O pão simbolizava o favor que a cananéia vinha implorando com tanta insistência.
Ela não se dá por vencida. Irá até aos confins da Terra para conseguir o que intenta.
Sua filha precisa das graças Daquele homem. E responde com uma lógica admirável, com
uma surpreendente agudeza de espírito:
Decerto, Senhor; mas também os cachorrinhos comem das migalhas que caem da
mesa dos filhos.
Ele desejara lecionar aos discípulos o poder da humildade. Exultante com a firmeza
da mulher, com sua persistência, não lhe pergunta acerca da raça, nem da crença, não lhe
censura o alarido. Antes, Se expressa com amor:
Mulher! Grande é a tua fé. Seja isso feito para contigo, como tu desejas.
A mulher, confiante, se vai, para encontrar refeita, em pleno gozo de saúde, a filha
amada.
E, enquanto o grupo prossegue sua viagem, na direção de Sídon, o sol brilhando sobre
o mar, as sementes da esperança que o Rabi depositara naquele coração se haveriam de
transformar em lâmpada radiosa que a clarearia intimamente a vida inteira.
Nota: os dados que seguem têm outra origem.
import Summits.Ventures.PercRepro.RankLevelSetBiIndepProfileAll

/-! # RankLevelSetBiIndepProfileAvoid — THE MEMBERS AVOIDING A FIXED SET: THE LEVEL-WISE FORM FROM THE ULC OF THE
RESTRICTED BI-INDEPENDENT PROFILE (night-1 g23, attempt 2; note proofs/NIGHT-1-BIINDEP-ULC.md §7)

For `A ⊆ E` the profile `D_r^{(A)} = #{S : #S = r, S and E ∖ S independent, S ∩ A = ∅}` is again ULC (paper §7: set the
`S`-side variables of `A` to `0` before the extraction — a nonnegative linear map). It is no longer symmetric: its
reflection `r ↦ D_{n−r}^{(A)}` counts the bi-independent sets CONTAINING `A`. At the tight layer its two ends are
`D_q^{(A)} = #{Z ∈ 𝒵 : Z ∩ A = ∅}` and `D_p^{(A)} = #{Z ∈ 𝒵 : A ⊆ Z}`, and a bi-independent `t`-set avoiding `A`
contains a member avoiding `A`. Log-concave ⇒ unimodal ⇒ at every level `q < t < p`
  `C(p+q,t) · min(#{Z ∈ 𝒵 : Z ∩ A = ∅}, #{Z ∈ 𝒵 : A ⊆ Z}) ≤ C(p+q,q) · #{independent t-set UP-neighbours of the members avoiding A}`
— the level-wise inequality for the family of members avoiding `A` whenever it is not larger than the family containing
`A` (`A = ∅` is `RankLevelSetBiIndepProfileAll`). CONDITIONAL on the named fact `BiIndepAvoidULC M A` (the Lorentzian
argument with the `A`-variables set to `0`; NOT proved here). Everything else is proved: the sequence lemma for the
minimum of the two ends (`lc_min_ends_ge`), the identification of both ends, the inclusion into the UP-neighbourhood.
Every declaration has a docstring; imports: the cell's own modules and Mathlib only. -/

namespace PercRepro

open Set Matroid Finset

/-! ## The sequence lemma with the minimum of the two ends -/

section Sequence

variable (d : ℕ → ℚ) (q p : ℕ)

/-- **The reversed sequence is log-concave**: `r ↦ d (q + p − r)` satisfies the same inequalities on `[q, p]`. -/
lemma lc_reverse (hlc : ∀ r, q + 1 ≤ r → r + 1 ≤ p → d (r - 1) * d (r + 1) ≤ d r ^ 2)
    (r : ℕ) (hr : q + 1 ≤ r) (hr' : r + 1 ≤ p) :
    d (q + p - (r - 1)) * d (q + p - (r + 1)) ≤ d (q + p - r) ^ 2 := by
  have h := hlc (q + p - r) (by omega) (by omega)
  rw [show q + p - (r - 1) = q + p - r + 1 by omega, show q + p - (r + 1) = q + p - r - 1 by omega]
  linarith [h]

/-- **A positive log-concave sequence on `[q, p]` is at least the smaller of its two end values in between.** -/
lemma lc_min_ends_ge (hpos : ∀ r, q ≤ r → r ≤ p → 0 < d r)
    (hlc : ∀ r, q + 1 ≤ r → r + 1 ≤ p → d (r - 1) * d (r + 1) ≤ d r ^ 2)
    (t : ℕ) (hqt : q ≤ t) (htp : t ≤ p) : min (d q) (d p) ≤ d t := by
  by_cases hend : d q ≤ d p
  · rw [min_eq_left hend]
    exact lc_symm_ge d q p hpos hlc hend t hqt htp
  · have hend' : d p ≤ d q := le_of_lt (not_le.mp hend)
    rw [min_eq_right hend']
    -- apply the lemma to the reversed sequence
    set d' : ℕ → ℚ := fun r => d (q + p - r) with hd'
    have hpos' : ∀ r, q ≤ r → r ≤ p → 0 < d' r := fun r hqr hrp => hpos (q + p - r) (by omega) (by omega)
    have hlc' : ∀ r, q + 1 ≤ r → r + 1 ≤ p → d' (r - 1) * d' (r + 1) ≤ d' r ^ 2 :=
      fun r hr hr' => lc_reverse d q p hlc r hr hr'
    have hend'' : d' q ≤ d' p := by
      simp only [hd', show q + p - q = p by omega, show q + p - p = q by omega]
      exact hend'
    have h := lc_symm_ge d' q p hpos' hlc' hend'' (q + p - t) (by omega) (by omega)
    simp only [hd', show q + p - q = p by omega, show q + p - (q + p - t) = t by omega] at h
    exact h

end Sequence

/-! ## The restricted profile -/

variable {α : Type} (M : Matroid α) [M.Finite]

/-- **The bi-independent `r`-sets avoiding `A`.** -/
def biIndepAvoid (A : Set α) (r : ℕ) : Set (Set α) := {S ∈ biIndep M r | Disjoint S A}

/-- They are finitely many. -/
lemma biIndepAvoid_finite (A : Set α) (r : ℕ) : (biIndepAvoid M A r).Finite :=
  (biIndep_finite M r).subset (fun _ h => h.1)

/-- **The restricted profile** `D_r^{(A)}`. -/
noncomputable def biIndepAvoidCount (A : Set α) (r : ℕ) : ℕ := (biIndepAvoid M A r).ncard

/-- **The normalised restricted profile** `D_r^{(A)} / C(#E, r)`. -/
noncomputable def biIndepAvoidNorm (A : Set α) (r : ℕ) : ℚ :=
  (biIndepAvoidCount M A r : ℚ) / ((M.E.ncard).choose r : ℚ)

omit [M.Finite] in
/-- **THE NAMED FACT, RESTRICTED TO THE SETS AVOIDING `A`** (a `Prop`, NOT proved here): `r ↦ D_r^{(A)}/C(n,r)` is
log-concave with no internal zeros — the Lorentzian argument of the note §7 (the `A`-variables of the `S`-side set to
`0` before the extraction). `A = ∅` is `BiIndepULC`. -/
def BiIndepAvoidULC (A : Set α) : Prop :=
  (∀ r, 1 ≤ r → r + 1 ≤ M.E.ncard →
      biIndepAvoidNorm M A (r - 1) * biIndepAvoidNorm M A (r + 1) ≤ biIndepAvoidNorm M A r ^ 2) ∧
  (∀ a b c, a ≤ b → b ≤ c → 0 < biIndepAvoidCount M A a → 0 < biIndepAvoidCount M A c →
      0 < biIndepAvoidCount M A b)

/-- **The lower end**: the bi-independent `q`-sets avoiding `A` are the members avoiding `A` (tight layer). -/
lemma biIndepAvoid_q_eq {p q : ℕ} (hE : M.E.ncard = p + q) (A : Set α) :
    biIndepAvoid M A q = {Z ∈ cellMembers M p q | Disjoint Z A} := by
  unfold biIndepAvoid
  rw [cellMembers_eq_biIndep M hE]

/-- **The upper end**: the bi-independent `p`-sets avoiding `A` correspond, by complementation, to the members
CONTAINING `A` (tight layer, `A ⊆ E`). -/
lemma biIndepAvoidCount_p_eq {p q : ℕ} (hE : M.E.ncard = p + q) {A : Set α} (hA : A ⊆ M.E) :
    biIndepAvoidCount M A p = {Z ∈ cellMembers M p q | A ⊆ Z}.ncard := by
  unfold biIndepAvoidCount
  rw [cellMembers_eq_biIndep M hE]
  refine Set.ncard_congr (fun S _ => M.E \ S) ?_ ?_ ?_
  · rintro S ⟨hS, hSA⟩
    have h1 := mem_biIndep_compl M hS
    rw [hE, show p + q - p = q by omega] at h1
    refine ⟨h1, ?_⟩
    intro x hx
    exact ⟨hA hx, fun hxS => hSA.ne_of_mem hxS hx rfl⟩
  · rintro S T ⟨hS, -⟩ ⟨hT, -⟩ hST
    have h1 : M.E \ (M.E \ S) = M.E \ (M.E \ T) := by rw [hST]
    rwa [Set.sdiff_sdiff_cancel_left hS.1, Set.sdiff_sdiff_cancel_left hT.1] at h1
  · rintro Z ⟨hZ, hAZ⟩
    refine ⟨M.E \ Z, ⟨?_, ?_⟩, Set.sdiff_sdiff_cancel_left hZ.1⟩
    · have h1 := mem_biIndep_compl M hZ
      rwa [hE, show p + q - q = p by omega] at h1
    · exact Set.disjoint_left.mpr (fun x hx hxA => hx.2 (hAZ hxA))

/-- **A bi-independent `t`-set avoiding `A` is an independent `t`-set UP-neighbour of the members avoiding `A`**
(tight layer, `p ≤ rank`, `q < t < p`). -/
lemma biIndepAvoid_subset_indepLevelNbhd {p q t : ℕ} (hE : M.E.ncard = p + q) (hrk : (p : ℕ∞) ≤ M.eRank)
    (hqt : q < t) (htp : t < p) (A : Set α) :
    biIndepAvoid M A t ⊆ indepLevelNbhd M p q t {Z ∈ cellMembers M p q | Disjoint Z A} := by
  rintro S ⟨hS, hSA⟩
  have hS' : S ∈ indepLevelNbhd M p q t (cellMembers M p q) := by
    rw [indepLevelNbhd_members_eq_biIndep_of_le M hE hrk hqt htp]; exact hS
  obtain ⟨⟨hSE, hq, hp, Z, hZ, hZS⟩, hind, hcard⟩ := hS'
  exact ⟨⟨hSE, hq, hp, Z, ⟨hZ, hSA.mono_left hZS⟩, hZS⟩, hind, hcard⟩

/-- **THE LEVEL-WISE FORM FOR THE MEMBERS AVOIDING `A`** (tight layer `#E = p + q`, `A ⊆ E`, `q < t < p`), CONDITIONAL
on `BiIndepAvoidULC M A`: `C(p+q,t) · min(#{Z ∈ 𝒵 : Z ∩ A = ∅}, #{Z ∈ 𝒵 : A ⊆ Z}) ≤ C(p+q,q) · #{independent t-set
UP-neighbours of the members avoiding A}`. -/
theorem levelHallUp_avoid_of_biIndepAvoidULC {A : Set α} (hULC : BiIndepAvoidULC M A) (hA : A ⊆ M.E)
    {p q t : ℕ} (hE : M.E.ncard = p + q) (hqt : q < t) (htp : t < p) :
    ((p + q).choose t : ℚ) *
        (min ({Z ∈ cellMembers M p q | Disjoint Z A}.ncard : ℚ) ({Z ∈ cellMembers M p q | A ⊆ Z}.ncard : ℚ)) ≤
      ((p + q).choose q : ℚ) *
        ((indepLevelNbhd M p q t {Z ∈ cellMembers M p q | Disjoint Z A}).ncard : ℚ) := by
  obtain ⟨hlc, hnz⟩ := hULC
  have hq_eq : biIndepAvoidCount M A q = {Z ∈ cellMembers M p q | Disjoint Z A}.ncard := by
    unfold biIndepAvoidCount; rw [biIndepAvoid_q_eq M hE A]
  have hp_eq := biIndepAvoidCount_p_eq M hE hA
  rw [← hq_eq, ← hp_eq]
  -- trivial cases: an end count is zero
  by_cases hq0 : biIndepAvoidCount M A q = 0
  · rw [hq0, Nat.cast_zero, min_eq_left (by positivity), mul_zero]; positivity
  by_cases hp0 : biIndepAvoidCount M A p = 0
  · rw [hp0, Nat.cast_zero, min_eq_right (by positivity), mul_zero]; positivity
  have hqpos : 0 < biIndepAvoidCount M A q := Nat.pos_of_ne_zero hq0
  have hppos : 0 < biIndepAvoidCount M A p := Nat.pos_of_ne_zero hp0
  -- the members avoiding A are nonempty, hence p ≤ rank
  have hrk : (p : ℕ∞) ≤ M.eRank := by
    have hne : (biIndepAvoid M A q).Nonempty := (Set.ncard_pos (biIndepAvoid_finite M A q)).mp hqpos
    obtain ⟨Z, hZ⟩ := hne
    rw [biIndepAvoid_q_eq M hE A] at hZ
    exact eRank_ge_of_mem_cellMembers M hZ.1
  -- the profile is positive on [q, p]
  have hpos : ∀ r, q ≤ r → r ≤ p → 0 < biIndepAvoidNorm M A r := by
    intro r hqr hrp
    unfold biIndepAvoidNorm
    have hD : 0 < biIndepAvoidCount M A r := hnz q r p hqr hrp hqpos hppos
    have hC : 0 < ((M.E.ncard).choose r : ℚ) := by
      exact_mod_cast Nat.choose_pos (by omega)
    exact div_pos (by exact_mod_cast hD) hC
  have hlc' : ∀ r, q + 1 ≤ r → r + 1 ≤ p →
      biIndepAvoidNorm M A (r - 1) * biIndepAvoidNorm M A (r + 1) ≤ biIndepAvoidNorm M A r ^ 2 :=
    fun r hr hr' => hlc r (by omega) (by omega)
  have hmain := lc_min_ends_ge (biIndepAvoidNorm M A) q p hpos hlc' t hqt.le htp.le
  -- the t-sets avoiding A sit inside the UP-neighbourhood
  have hsub : biIndepAvoidCount M A t ≤
      (indepLevelNbhd M p q t {Z ∈ cellMembers M p q | Disjoint Z A}).ncard := by
    unfold biIndepAvoidCount
    exact Set.ncard_le_ncard (biIndepAvoid_subset_indepLevelNbhd M hE hrk hqt htp A)
      ((levelNbhd_finite p q t _).subset (indepLevelNbhd_subset p q t _))
  -- unfold the normalisation and conclude
  unfold biIndepAvoidNorm at hmain
  rw [hE] at hmain
  have hCq : 0 < ((p + q).choose q : ℚ) := by exact_mod_cast Nat.choose_pos (by omega)
  have hCp : 0 < ((p + q).choose p : ℚ) := by exact_mod_cast Nat.choose_pos (by omega)
  have hCt : 0 < ((p + q).choose t : ℚ) := by exact_mod_cast Nat.choose_pos (by omega)
  have hsym : ((p + q).choose p : ℚ) = ((p + q).choose q : ℚ) := by
    exact_mod_cast Nat.choose_symm_add (a := p) (b := q)
  rw [hsym] at hmain
  have hminC : min ((biIndepAvoidCount M A q : ℚ) / ((p + q).choose q : ℚ))
      ((biIndepAvoidCount M A p : ℚ) / ((p + q).choose q : ℚ)) =
      (min (biIndepAvoidCount M A q : ℚ) (biIndepAvoidCount M A p : ℚ)) / ((p + q).choose q : ℚ) := by
    rw [min_div_div_right hCq.le]
  rw [hminC, div_le_div_iff₀ hCq hCt] at hmain
  have hsub' : (biIndepAvoidCount M A t : ℚ) ≤
      ((indepLevelNbhd M p q t {Z ∈ cellMembers M p q | Disjoint Z A}).ncard : ℚ) := by exact_mod_cast hsub
  nlinarith [hmain, hsub', hCq]

end PercRepro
Os tempos empós, vezes multiplicadas, viriam narrar a história da mulher corajosa, de
resposta engenhosa, plena de amor que não teme se humilhar, rogar, suplicar, contanto que
sua filha possa viver em felicidade, livre das tormentas do espírito infeliz que a tomara.
É um exemplo de fé, de humilde e de desvelado amor materno.